:: Data to examine ::

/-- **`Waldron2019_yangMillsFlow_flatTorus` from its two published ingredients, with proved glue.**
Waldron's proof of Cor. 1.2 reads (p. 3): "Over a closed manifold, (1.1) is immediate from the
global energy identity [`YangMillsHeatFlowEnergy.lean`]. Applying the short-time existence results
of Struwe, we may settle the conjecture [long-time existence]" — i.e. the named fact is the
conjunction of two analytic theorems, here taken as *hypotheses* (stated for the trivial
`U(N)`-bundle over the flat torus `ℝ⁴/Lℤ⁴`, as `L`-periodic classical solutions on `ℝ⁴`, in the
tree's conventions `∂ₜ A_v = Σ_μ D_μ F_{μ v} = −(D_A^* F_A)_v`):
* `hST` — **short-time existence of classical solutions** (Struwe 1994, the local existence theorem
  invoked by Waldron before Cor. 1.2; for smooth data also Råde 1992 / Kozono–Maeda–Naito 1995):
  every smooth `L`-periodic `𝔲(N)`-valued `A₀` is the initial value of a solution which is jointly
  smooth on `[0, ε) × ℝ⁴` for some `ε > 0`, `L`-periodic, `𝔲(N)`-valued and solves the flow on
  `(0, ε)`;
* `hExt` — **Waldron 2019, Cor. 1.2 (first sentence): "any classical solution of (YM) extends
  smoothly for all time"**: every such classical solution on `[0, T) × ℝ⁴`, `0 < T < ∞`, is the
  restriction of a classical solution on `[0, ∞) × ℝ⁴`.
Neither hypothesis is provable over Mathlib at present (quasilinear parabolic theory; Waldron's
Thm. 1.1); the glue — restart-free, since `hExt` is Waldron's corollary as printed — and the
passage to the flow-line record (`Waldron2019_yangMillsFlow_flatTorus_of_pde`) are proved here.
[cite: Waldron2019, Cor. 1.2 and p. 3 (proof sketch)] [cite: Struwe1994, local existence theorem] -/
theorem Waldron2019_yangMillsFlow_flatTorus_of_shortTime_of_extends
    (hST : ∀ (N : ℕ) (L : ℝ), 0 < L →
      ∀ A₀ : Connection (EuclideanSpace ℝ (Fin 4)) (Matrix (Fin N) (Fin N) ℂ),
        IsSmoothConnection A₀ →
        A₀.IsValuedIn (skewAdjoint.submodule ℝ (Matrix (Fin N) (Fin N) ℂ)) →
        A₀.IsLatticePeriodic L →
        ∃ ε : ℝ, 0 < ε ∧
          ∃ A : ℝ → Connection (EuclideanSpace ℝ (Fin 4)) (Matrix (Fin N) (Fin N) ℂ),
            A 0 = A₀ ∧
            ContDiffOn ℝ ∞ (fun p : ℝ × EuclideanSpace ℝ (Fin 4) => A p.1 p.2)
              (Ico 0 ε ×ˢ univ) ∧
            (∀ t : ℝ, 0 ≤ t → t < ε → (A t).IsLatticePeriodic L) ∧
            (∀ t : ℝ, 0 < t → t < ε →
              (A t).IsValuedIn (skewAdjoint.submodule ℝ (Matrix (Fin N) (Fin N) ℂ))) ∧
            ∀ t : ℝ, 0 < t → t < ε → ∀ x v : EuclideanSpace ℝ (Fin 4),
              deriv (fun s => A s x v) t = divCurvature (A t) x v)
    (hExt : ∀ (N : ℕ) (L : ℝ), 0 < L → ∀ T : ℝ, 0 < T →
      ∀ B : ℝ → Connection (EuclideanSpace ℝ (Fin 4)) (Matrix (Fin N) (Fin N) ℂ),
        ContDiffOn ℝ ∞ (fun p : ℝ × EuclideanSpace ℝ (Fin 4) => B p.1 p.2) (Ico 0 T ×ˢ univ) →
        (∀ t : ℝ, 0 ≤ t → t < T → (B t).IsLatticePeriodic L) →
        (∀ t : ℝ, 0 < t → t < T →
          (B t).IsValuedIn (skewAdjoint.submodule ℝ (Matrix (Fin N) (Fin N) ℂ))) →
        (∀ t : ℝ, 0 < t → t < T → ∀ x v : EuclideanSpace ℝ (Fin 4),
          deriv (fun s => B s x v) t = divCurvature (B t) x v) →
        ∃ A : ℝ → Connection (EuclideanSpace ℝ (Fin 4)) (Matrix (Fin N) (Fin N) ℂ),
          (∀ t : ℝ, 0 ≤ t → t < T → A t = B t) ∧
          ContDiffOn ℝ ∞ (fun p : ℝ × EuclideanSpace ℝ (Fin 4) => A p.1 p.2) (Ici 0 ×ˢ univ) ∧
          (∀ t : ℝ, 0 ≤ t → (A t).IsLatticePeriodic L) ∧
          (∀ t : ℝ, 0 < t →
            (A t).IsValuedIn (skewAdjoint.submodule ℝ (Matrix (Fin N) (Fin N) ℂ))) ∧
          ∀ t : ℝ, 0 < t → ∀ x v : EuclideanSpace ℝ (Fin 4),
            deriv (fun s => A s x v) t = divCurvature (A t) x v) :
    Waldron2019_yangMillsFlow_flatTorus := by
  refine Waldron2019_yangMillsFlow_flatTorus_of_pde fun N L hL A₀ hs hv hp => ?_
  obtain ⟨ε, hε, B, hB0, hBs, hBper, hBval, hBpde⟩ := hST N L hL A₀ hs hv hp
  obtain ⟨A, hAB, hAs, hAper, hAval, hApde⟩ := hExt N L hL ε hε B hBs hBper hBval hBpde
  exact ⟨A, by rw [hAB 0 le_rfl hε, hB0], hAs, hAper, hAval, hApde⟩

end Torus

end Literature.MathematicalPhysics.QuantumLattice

:::

Problem -> Above are the records; from them, give again exactly the lines from the one containing "the local existence theorem" to the one containing "passage to the", both lines included, and nothing more.

Your solution ->
* `hST` — **short-time existence of classical solutions** (Struwe 1994, the local existence theorem
  invoked by Waldron before Cor. 1.2; for smooth data also Råde 1992 / Kozono–Maeda–Naito 1995):
  every smooth `L`-periodic `𝔲(N)`-valued `A₀` is the initial value of a solution which is jointly
  smooth on `[0, ε) × ℝ⁴` for some `ε > 0`, `L`-periodic, `𝔲(N)`-valued and solves the flow on
  `(0, ε)`;
* `hExt` — **Waldron 2019, Cor. 1.2 (first sentence): "any classical solution of (YM) extends
  smoothly for all time"**: every such classical solution on `[0, T) × ℝ⁴`, `0 < T < ∞`, is the
  restriction of a classical solution on `[0, ∞) × ℝ⁴`.
Neither hypothesis is provable over Mathlib at present (quasilinear parabolic theory; Waldron's
Thm. 1.1); the glue — restart-free, since `hExt` is Waldron's corollary as printed — and the
passage to the flow-line record (`Waldron2019_yangMillsFlow_flatTorus_of_pde`) are proved here.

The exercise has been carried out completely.